In short the principles look to reduce and/or eliminate waste; wasted time, actions, processes and costs therefore improving time savings, benefits, customer satisfaction and profits. Individual tiny wins and small adjustments may not make much difference but if you add multiple small adjustments together or the improvement relates to a highly repetitive task, then suddenly economies of scale kick and hey presto, we have ourselves some large gains.
Think of a bricklayer building a wall. Imagine a stack of bricks on the ground. As the wall gets higher, the distance between the stack of bricks on the ground and the top of the wall will increase, as will the time it actually takes the bricklayer to repeatedly reach down to the ground level bricks. If the bricks were placed on a platform, in line with the bricklayers' reach, he would save a couple of seconds for each brick. Multiply a couple of seconds across multiple walls and multiple bricklayers and you have yourself a considerable saving both in time and physical strain.
These are the principles of Lean Management and Six Sigma... and in the context of learning these are very insightful.
It's good to challenge a concept. Take the Rubik Cube approach, as I like to call it and look at things differently. Twist and turn a concept, topic, subject, idea or instruction, flip it on its head and see if there is another way to improve, teach or learn.
This, in my humble opinion, is so important for education. If a child is struggling to truly understand a concept, remember a Maths process, learn a spelling or how to start a story - merely repeating the instruction probably isn't going to help.

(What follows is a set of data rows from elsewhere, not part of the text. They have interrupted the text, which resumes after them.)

import Mathlib
import Literature.Analysis.FluidPDE.CompressibleEulerImplosionOriginSeries
import HarnessLib

/-!
# Buckmaster–Cao-Labora–Gómez-Serrano at `γ = 5/3`: the centre series on a disc of known radius

Companion of `CompressibleEulerImplosionOriginSeries` (Prop. 2.5, first half: the power series
`𝒲(ζ) = Σ wᵢ ζⁱ` of the profile at `ζ = 0`). The tree proves convergence, termwise differentiation and
the profile equation (1.10) only inside the crude Catalan radius `rad r A = 1/(2M₀)`. This file
re-derives the same package on ANY disc on which a geometric coefficient bound is available — the
input form produced by kernel-certified majorants (`…OriginSeriesGrowth`: `|wⱼ| ≤ (73/25)ʲ` on the
shooting window of the pinned profile):

* `hasSum_profile_of_bound`, `analyticAt_profile_of_bound` — `|wₙ| ≤ K μⁿ` gives the power series and
  analyticity of `profile r A` on `μ|ζ| < 1`;
* `profile_eq_of_bound` — the profile equation (1.10) on `0 < μ|ζ| < 1` (identity theorem: the
  analytic defect vanishes near `0` by the tree's `profile_eq`);
* the exponential substitution `ζ = c eˣ` used by the centre expansion of the pinned profile:
  `xSeries a c x = Σ aₖ (c eˣ)ᵏ` with `|aₖ| ≤ K (k+1)ᵖ μᵏ` has `HasSum`, and its first and second
  `x`-derivatives are the series with coefficients `k aₖ`, `k² aₖ` (`hasSum_deriv_xSeries`,
  `hasSum_deriv2_xSeries`) on `μ c eˣ < 1`.

[cite: BuckmasterCaolaboraGomezserrano2025, Prop. 2.5, eq. (1.10), (2.11)–(2.12)]
-/

noncomputable section

open Filter Set Metric Topology

namespace Literature.Analysis.FluidPDE

namespace BuckmasterCaolaboraGomezserrano2025

namespace OriginSeries

/-! ### Weighted geometric summability -/

/-- `Σ (k+1)ᵐ θᵏ < ∞` for `0 < θ < 1`. [folklore] -/
theorem summable_succ_pow_mul_geometric (m : ℕ) {θ : ℝ} (h0 : 0 < θ) (h1 : θ < 1) :
    Summable (fun k : ℕ => ((k : ℝ) + 1) ^ m * θ ^ k) := by
  have hb : Summable (fun n : ℕ => (n : ℝ) ^ m * θ ^ n) :=
    summable_pow_mul_geometric_of_norm_lt_one m (by rwa [Real.norm_of_nonneg h0.le])
  have hs := ((summable_nat_add_iff 1).mpr hb).mul_left θ⁻¹
  refine hs.congr fun k => ?_
  show θ⁻¹ * (((k + 1 : ℕ) : ℝ) ^ m * θ ^ (k + 1)) = ((k : ℝ) + 1) ^ m * θ ^ k
  push_cast
  rw [pow_succ]
  field_simp

/-! ### The exponential-substituted series `Σ aₖ (c eˣ)ᵏ` -/

/-- `xSeries a c x = Σ aₖ (c eˣ)ᵏ`: a power series in `ζ = c eˣ` read as a function of `x`. [folklore] -/
def xSeries (a : ℕ → ℝ) (c x : ℝ) : ℝ := ∑' k, a k * (c * Real.exp x) ^ k

section XSeries

variable {a : ℕ → ℝ} {K μ c : ℝ} {p : ℕ}

/-- [folklore] -/
theorem K_nonneg_of_bound (hK : ∀ k, |a k| ≤ K * ((k : ℝ) + 1) ^ p * μ ^ k) : 0 ≤ K := by
  have := (abs_nonneg (a 0)).trans (hK 0)
  simpa using this

/-- Weighted term bound: `(k+1)^q |aₖ tᵏ| ≤ K (k+1)^{p+q} (μt)ᵏ`. [folklore] -/
theorem weight_abs_term_le (hK : ∀ k, |a k| ≤ K * ((k : ℝ) + 1) ^ p * μ ^ k) {t : ℝ} (ht : 0 ≤ t)
    (k q : ℕ) : ((k : ℝ) + 1) ^ q * |a k * t ^ k| ≤ K * (((k : ℝ) + 1) ^ (p + q) * (μ * t) ^ k) := by
  rw [abs_mul, abs_pow, abs_of_nonneg ht, mul_pow, pow_add]
  have h := hK k
  calc ((k : ℝ) + 1) ^ q * (|a k| * t ^ k) ≤ ((k : ℝ) + 1) ^ q * ((K * ((k : ℝ) + 1) ^ p * μ ^ k) * t ^ k) := by
        gcongr
    _ = _ := by ring

/-- Weighted absolute summability on `μ t < 1`. [folklore] -/
theorem summable_weight_abs (hK : ∀ k, |a k| ≤ K * ((k : ℝ) + 1) ^ p * μ ^ k) (hμ : 0 < μ) {t : ℝ}
    (ht : 0 < t) (hμt : μ * t < 1) (q : ℕ) : Summable (fun k : ℕ => ((k : ℝ) + 1) ^ q * |a k * t ^ k|) := by
  refine Summable.of_nonneg_of_le (fun k => by positivity) (fun k => weight_abs_term_le hK ht.le k q) ?_
  exact (summable_succ_pow_mul_geometric (p + q) (by positivity) hμt).mul_left K

/-- `HasSum (aₖ (c eˣ)ᵏ) (xSeries a c x)` on `μ c eˣ < 1`. [folklore] -/
theorem hasSum_xSeries (hK : ∀ k, |a k| ≤ K * ((k : ℝ) + 1) ^ p * μ ^ k) (hμ : 0 < μ) (hc : 0 < c)
    {x : ℝ} (hx : μ * (c * Real.exp x) < 1) :
    HasSum (fun k => a k * (c * Real.exp x) ^ k) (xSeries a c x) := by
  have hs := summable_weight_abs hK hμ (by positivity : 0 < c * Real.exp x) hx 0
  simp only [pow_zero, one_mul] at hs
  unfold xSeries
  exact hs.of_abs.hasSum

/-- Comparison of sums: `|Σ fₖ| ≤ Σ gₖ` when `|fₖ| ≤ gₖ`. [folklore] -/
theorem abs_le_of_hasSum_le {f g : ℕ → ℝ} {s t : ℝ} (hf : HasSum f s) (hg : HasSum g t)
    (h : ∀ k, |f k| ≤ g k) : |s| ≤ t := by
  have := hf.norm_le_of_bounded hg (fun k => by rw [Real.norm_eq_abs]; exact h k)
  rwa [Real.norm_eq_abs] at this

/-- **Termwise differentiation in `x`**: `d/dx Σ aₖ (c eˣ)ᵏ = Σ k aₖ (c eˣ)ᵏ` on `μ c eˣ < 1`. [folklore] -/
theorem hasDerivAt_xSeries (hK : ∀ k, |a k| ≤ K * ((k : ℝ) + 1) ^ p * μ ^ k) (hμ : 0 < μ) (hc : 0 < c)
    {x : ℝ} (hx : μ * (c * Real.exp x) < 1) :
    HasDerivAt (xSeries a c) (∑' k : ℕ, (k : ℝ) * a k * (c * Real.exp x) ^ k) x := by
  have hKnn := K_nonneg_of_bound hK
  have hμc : 0 < μ * c := by positivity
  -- the open interval `(-∞, x₁)` with `x < x₁ < log(1/(μc))`
  set L : ℝ := Real.log (1 / (μ * c)) with hL
  have hxL : x < L := by
    rw [hL, Real.lt_log_iff_exp_lt (by positivity), lt_div_iff₀ hμc]
    nlinarith
  set x₁ : ℝ := (x + L) / 2 with hx₁
  have hx1 : x < x₁ := by rw [hx₁]; linarith
  have hx1L : x₁ < L := by rw [hx₁]; linarith
  set ρ : ℝ := c * Real.exp x₁ with hρ
  have hρ0 : 0 < ρ := by positivity
  have hμρ : μ * ρ < 1 := by
    have h1 : Real.exp x₁ < 1 / (μ * c) := by
      rwa [hL, Real.lt_log_iff_exp_lt (by positivity)] at hx1L
    rw [lt_div_iff₀ hμc] at h1
    rw [hρ]; nlinarith
  -- the dominating sequence
  set u : ℕ → ℝ := fun k : ℕ => K * (((k : ℝ) + 1) ^ (p + 1) * (μ * ρ) ^ k) with hu
  have hu_sum : Summable u := (summable_succ_pow_mul_geometric (p + 1) (by positivity) hμρ).mul_left K
  set g : ℕ → ℝ → ℝ := fun k y => a k * (c * Real.exp y) ^ k with hg
  set g' : ℕ → ℝ → ℝ := fun k y => (k : ℝ) * a k * (c * Real.exp y) ^ k with hg'
  have hderiv : ∀ (k : ℕ) (y : ℝ), y ∈ Set.Iio x₁ → HasDerivAt (g k) (g' k y) y := by
    intro k y _
    have h1 : HasDerivAt (fun y => c * Real.exp y) (c * Real.exp y) y := (Real.hasDerivAt_exp y).const_mul c
    have h2 := (h1.fun_pow k).const_mul (a k)
    simp only [hg, hg']
    refine h2.congr_deriv ?_
    rcases k with _ | k
    · simp
    · push_cast
      rw [pow_succ]
      ring
  have hbound : ∀ (k : ℕ) (y : ℝ), y ∈ Set.Iio x₁ → ‖g' k y‖ ≤ u k := by
    intro k y hy
    have hy' : c * Real.exp y ≤ ρ := by
      rw [hρ]; gcongr; exact le_of_lt hy
    have ht0 : 0 ≤ c * Real.exp y := by positivity
    rw [Real.norm_eq_abs]
    simp only [hg', hu]
    rw [abs_mul, abs_mul, abs_of_nonneg (by positivity : (0 : ℝ) ≤ k), abs_pow, abs_of_nonneg ht0]
    have hk1 : (k : ℝ) ≤ (k : ℝ) + 1 := by linarith
    have hak := hK k
    calc (k : ℝ) * |a k| * (c * Real.exp y) ^ k ≤ ((k : ℝ) + 1) * (K * ((k : ℝ) + 1) ^ p * μ ^ k) * ρ ^ k := by
          gcongr
      _ = K * (((k : ℝ) + 1) ^ (p + 1) * (μ * ρ) ^ k) := by rw [mul_pow]; ring
  have hmem : x ∈ Set.Iio x₁ := hx1
  have hsum0 : Summable fun k => g k x := by
    have hs := summable_weight_abs hK hμ (by positivity : 0 < c * Real.exp x) hx 0
    simp only [pow_zero, one_mul] at hs
    exact hs.of_abs
  have key := hasDerivAt_tsum_of_isPreconnected hu_sum isOpen_Iio isPreconnected_Iio hderiv hbound hmem hsum0 hmem
  exact key

/-- `HasSum (k aₖ (c eˣ)ᵏ) (d/dx xSeries a c x)` on `μ c eˣ < 1`. [folklore] -/
theorem hasSum_deriv_xSeries (hK : ∀ k, |a k| ≤ K * ((k : ℝ) + 1) ^ p * μ ^ k) (hμ : 0 < μ) (hc : 0 < c)
    {x : ℝ} (hx : μ * (c * Real.exp x) < 1) :
    HasSum (fun k : ℕ => (k : ℝ) * a k * (c * Real.exp x) ^ k) (deriv (xSeries a c) x) := by
  rw [(hasDerivAt_xSeries hK hμ hc hx).deriv]
  have hs := summable_weight_abs hK hμ (by positivity : 0 < c * Real.exp x) hx 1
  have hs' : Summable fun k : ℕ => |(k : ℝ) * a k * (c * Real.exp x) ^ k| := by
    refine Summable.of_nonneg_of_le (fun k => abs_nonneg _) (fun k => ?_) hs
    rw [pow_one, mul_assoc, abs_mul, abs_of_nonneg (by positivity : (0 : ℝ) ≤ k)]
    have hk1 : (k : ℝ) ≤ (k : ℝ) + 1 := by linarith
    exact mul_le_mul_of_nonneg_right hk1 (abs_nonneg _)
  exact hs'.of_abs.hasSum

/-- The coefficient class is stable under `aₖ ↦ k aₖ` (one more power of `k + 1`). [folklore] -/
theorem bound_mul_index (hK : ∀ k, |a k| ≤ K * ((k : ℝ) + 1) ^ p * μ ^ k) :
    ∀ k : ℕ, |(k : ℝ) * a k| ≤ K * ((k : ℝ) + 1) ^ (p + 1) * μ ^ k := by
  intro k
  have hKnn := K_nonneg_of_bound hK
  have hk1 : (k : ℝ) ≤ (k : ℝ) + 1 := by linarith
  have h := hK k
  have hμk : 0 ≤ K * ((k : ℝ) + 1) ^ p * μ ^ k := (abs_nonneg _).trans h
  rw [abs_mul, abs_of_nonneg (by positivity : (0 : ℝ) ≤ k), pow_succ]
  calc (k : ℝ) * |a k| ≤ ((k : ℝ) + 1) * (K * ((k : ℝ) + 1) ^ p * μ ^ k) := by gcongr
    _ = _ := by ring

/-- On `μ c eˣ < 1` the derivative of `xSeries a c` is the `xSeries` of `k aₖ`. [folklore] -/
theorem deriv_xSeries_eq (hK : ∀ k, |a k| ≤ K * ((k : ℝ) + 1) ^ p * μ ^ k) (hμ : 0 < μ) (hc : 0 < c)
    {x : ℝ} (hx : μ * (c * Real.exp x) < 1) :
    deriv (xSeries a c) x = xSeries (fun k : ℕ => (k : ℝ) * a k) c x := by
  rw [← (hasSum_deriv_xSeries hK hμ hc hx).tsum_eq]
  rfl

/-- **Second termwise derivative in `x`**: `d²/dx² Σ aₖ (c eˣ)ᵏ = Σ k² aₖ (c eˣ)ᵏ` on `μ c eˣ < 1`. [folklore] -/
theorem hasSum_deriv2_xSeries (hK : ∀ k, |a k| ≤ K * ((k : ℝ) + 1) ^ p * μ ^ k) (hμ : 0 < μ) (hc : 0 < c)
    {x : ℝ} (hx : μ * (c * Real.exp x) < 1) :
    HasSum (fun k : ℕ => (k : ℝ) ^ 2 * a k * (c * Real.exp x) ^ k) (deriv (deriv (xSeries a c)) x) := by
  have hK' := bound_mul_index hK
  have hopen : IsOpen {y : ℝ | μ * (c * Real.exp y) < 1} :=
    isOpen_lt (continuous_const.mul (continuous_const.mul Real.continuous_exp)) continuous_const
  have hev : deriv (xSeries a c) =ᶠ[𝓝 x] xSeries (fun k : ℕ => (k : ℝ) * a k) c := by
    filter_upwards [hopen.mem_nhds hx] with y hy
    exact deriv_xSeries_eq hK hμ hc hy
  rw [hev.deriv_eq]
  have h2 := hasSum_deriv_xSeries hK' hμ hc hx
  convert h2 using 1
  funext k
  ring

end XSeries

/-! ### The profile on a disc of known radius -/

section Profile

variable {r A K μ : ℝ}

/-- `HasSum (wₙ ζⁿ) (𝒲 ζ)` on `μ|ζ| < 1` from `|wₙ| ≤ K μⁿ`. [cite: BuckmasterCaolaboraGomezserrano2025, Prop. 2.5] -/
theorem hasSum_profile_of_bound (hμ : 0 < μ) (hKw : ∀ n, |w r A n| ≤ K * μ ^ n) {ζ : ℝ} (hζ : μ * |ζ| < 1) :
    HasSum (fun n => w r A n * ζ ^ n) (profile r A ζ) := by
  have hKnn : 0 ≤ K := by have := (abs_nonneg _).trans (hKw 0); simpa using this
  have hs : Summable fun n => |w r A n * ζ ^ n| := by
    refine Summable.of_nonneg_of_le (fun n => abs_nonneg _) (fun n => ?_)
      ((summable_geometric_of_lt_one (by positivity) hζ).mul_left K)
    rw [abs_mul, abs_pow, mul_pow]
    calc |w r A n| * |ζ| ^ n ≤ K * μ ^ n * |ζ| ^ n := by gcongr; exact hKw n
      _ = K * (μ ^ n * |ζ| ^ n) := by ring
  unfold profile
  exact hs.of_abs.hasSum

/-- **Analyticity on the disc**: `𝒲` is analytic at every `ζ` with `μ|ζ| < 1`.
[cite: BuckmasterCaolaboraGomezserrano2025, Prop. 2.5] -/
theorem analyticAt_profile_of_bound (hμ : 0 < μ) (hKw : ∀ n, |w r A n| ≤ K * μ ^ n) {ζ : ℝ} (hζ : μ * |ζ| < 1) :
    AnalyticAt ℝ (profile r A) ζ := by
  -- adapted from `analyticAt_profile` (radius `1/M₀` replaced by `1/μ`)
  have hKnn : 0 ≤ K := by have := (abs_nonneg _).trans (hKw 0); simpa using this
  set q := FormalMultilinearSeries.ofScalars ℝ (w r A) with hq
  let Minv : NNReal := ⟨μ⁻¹, inv_nonneg.mpr hμ.le⟩
  have hrad : ((Minv : NNReal) : ENNReal) ≤ q.radius := by
    refine q.le_radius_of_bound K fun n => ?_
    rw [hq, FormalMultilinearSeries.ofScalars_norm, Real.norm_eq_abs]
    show |w r A n| * (μ⁻¹) ^ n ≤ K
    calc |w r A n| * (μ⁻¹) ^ n ≤ K * μ ^ n * (μ⁻¹) ^ n := by
          gcongr; exact hKw n
      _ = K := by rw [mul_assoc, ← mul_pow, mul_inv_cancel₀ hμ.ne', one_pow, mul_one]
  have hMinv_pos : (0 : ENNReal) < ((Minv : NNReal) : ENNReal) := by
    have : (0 : NNReal) < Minv := by
      show (0 : ℝ) < μ⁻¹
      exact inv_pos.mpr hμ
    exact_mod_cast this
  have hps : HasFPowerSeriesOnBall q.sum q 0 ((Minv : NNReal) : ENNReal) :=
    (q.hasFPowerSeriesOnBall (hMinv_pos.trans_le hrad)).mono hMinv_pos hrad
  have hfun : q.sum = profile r A := by
    show FormalMultilinearSeries.ofScalarsSum (E := ℝ) (w r A) = profile r A
    rw [FormalMultilinearSeries.ofScalarsSum_eq_tsum]
    funext x
    simp [profile, smul_eq_mul]
  rw [← hfun]
  refine hps.analyticAt_of_mem ?_
  rw [Metric.eball_coe, Metric.mem_ball, Real.dist_eq, sub_zero]
  show |ζ| < μ⁻¹
  calc |ζ| = μ * |ζ| / μ := by field_simp
    _ < 1 / μ := div_lt_div_of_pos_right hζ hμ
    _ = μ⁻¹ := one_div μ

/-- **The profile equation (1.10) on the disc `0 < μ|ζ| < 1`** (identity theorem: the analytic defect of
(1.10), multiplied by `ζ`, vanishes near `0` by `profile_eq`). [cite: BuckmasterCaolaboraGomezserrano2025, Prop. 2.5] -/
theorem profile_eq_of_bound (hA : A ≠ 0) (hμ : 0 < μ) (hKw : ∀ n, |w r A n| ≤ K * μ ^ n) {ζ : ℝ}
    (hζ0 : ζ ≠ 0) (hζ : μ * |ζ| < 1) :
    (r - 1) * profile r A ζ
        + (ζ + 1 / 2 * (profile r A ζ - profile r A (-ζ)
            + 1 / 3 * (profile r A ζ + profile r A (-ζ)))) * deriv (profile r A) ζ
        + 1 / 3 / (2 * ζ) * (profile r A ζ ^ 2 - profile r A (-ζ) ^ 2) = 0 := by
  -- the analytic defect
  set F : ℝ → ℝ := fun y => y * ((r - 1) * profile r A y
      + (y + 1 / 2 * (profile r A y - profile r A (-y) + 1 / 3 * (profile r A y + profile r A (-y))))
        * deriv (profile r A) y) + 1 / 6 * (profile r A y ^ 2 - profile r A (-y) ^ 2) with hF
  have hball : ∀ y ∈ Metric.ball (0 : ℝ) μ⁻¹, μ * |y| < 1 := by
    intro y hy
    rw [Metric.mem_ball, Real.dist_eq, sub_zero] at hy
    calc μ * |y| < μ * μ⁻¹ := mul_lt_mul_of_pos_left hy hμ
      _ = 1 := mul_inv_cancel₀ hμ.ne'
  have hFa : AnalyticOnNhd ℝ F (Metric.ball (0 : ℝ) μ⁻¹) := by
    intro y hy
    have hy' := hball y hy
    have hP1 : AnalyticAt ℝ (profile r A) y := analyticAt_profile_of_bound hμ hKw hy'
    have hQ1 : AnalyticAt ℝ (fun z => profile r A (-z)) y :=
      (analyticAt_profile_of_bound hμ hKw (ζ := -y) (by simpa using hy')).comp analyticAt_id.neg
    have hD : AnalyticAt ℝ (deriv (profile r A)) y := hP1.deriv
    have hid : AnalyticAt ℝ (fun z : ℝ => z) y := analyticAt_id
    simp only [hF]
    exact (hid.mul ((analyticAt_const.mul hP1).add ((hid.add (analyticAt_const.mul ((hP1.sub hQ1).add
      (analyticAt_const.mul (hP1.add hQ1))))).mul hD))).add (analyticAt_const.mul ((hP1.pow 2).sub (hQ1.pow 2)))
  -- `F = ζ · (defect of (1.10))` off `0`
  have hFE : ∀ y : ℝ, y ≠ 0 → F y = y * ((r - 1) * profile r A y
      + (y + 1 / 2 * (profile r A y - profile r A (-y) + 1 / 3 * (profile r A y + profile r A (-y))))
        * deriv (profile r A) y + 1 / 3 / (2 * y) * (profile r A y ^ 2 - profile r A (-y) ^ 2)) := by
    intro y hy
    simp only [hF]
    field_simp
    ring
  -- `F` vanishes near `0` by the tree's `profile_eq`
  have hF0 : F =ᶠ[𝓝 (0 : ℝ)] 0 := by
    filter_upwards [Metric.ball_mem_nhds (0 : ℝ) (rad_pos (r := r) (A := A))] with y hy
    rw [Metric.mem_ball, Real.dist_eq, sub_zero] at hy
    by_cases hy0 : y = 0
    · subst hy0; simp [hF]
    · rw [Pi.zero_apply, hFE y hy0, profile_eq hA hy0 hy, mul_zero]
  have hzero := hFa.eqOn_zero_of_preconnected_of_eventuallyEq_zero (convex_ball (0 : ℝ) μ⁻¹).isPreconnected
    (Metric.mem_ball_self (inv_pos.mpr hμ)) hF0
  have hζball : ζ ∈ Metric.ball (0 : ℝ) μ⁻¹ := by
    rw [Metric.mem_ball, Real.dist_eq, sub_zero]
    calc |ζ| = μ * |ζ| / μ := by field_simp
      _ < 1 / μ := div_lt_div_of_pos_right hζ hμ
      _ = μ⁻¹ := one_div μ
  have hFζ : F ζ = 0 := hzero hζball
  rw [hFE ζ hζ0] at hFζ
  rcases mul_eq_zero.mp hFζ with h | h
  · exact absurd h hζ0
  · exact h

end Profile

end OriginSeries

end BuckmasterCaolaboraGomezserrano2025

end Literature.Analysis.FluidPDE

Be creative, twist things up a little, aim for process improvements and small gains, as they will make a huge difference. If a young student continually forgets a spelling or particular sound, spend time to draw, discuss, break down the word or sound. Twist things around, find a different approach.. one small tweak could be all it needs. Maybe by reducing the amount of words in an instruction, it will help students to understand the instruction.
Small adjustments = large gains.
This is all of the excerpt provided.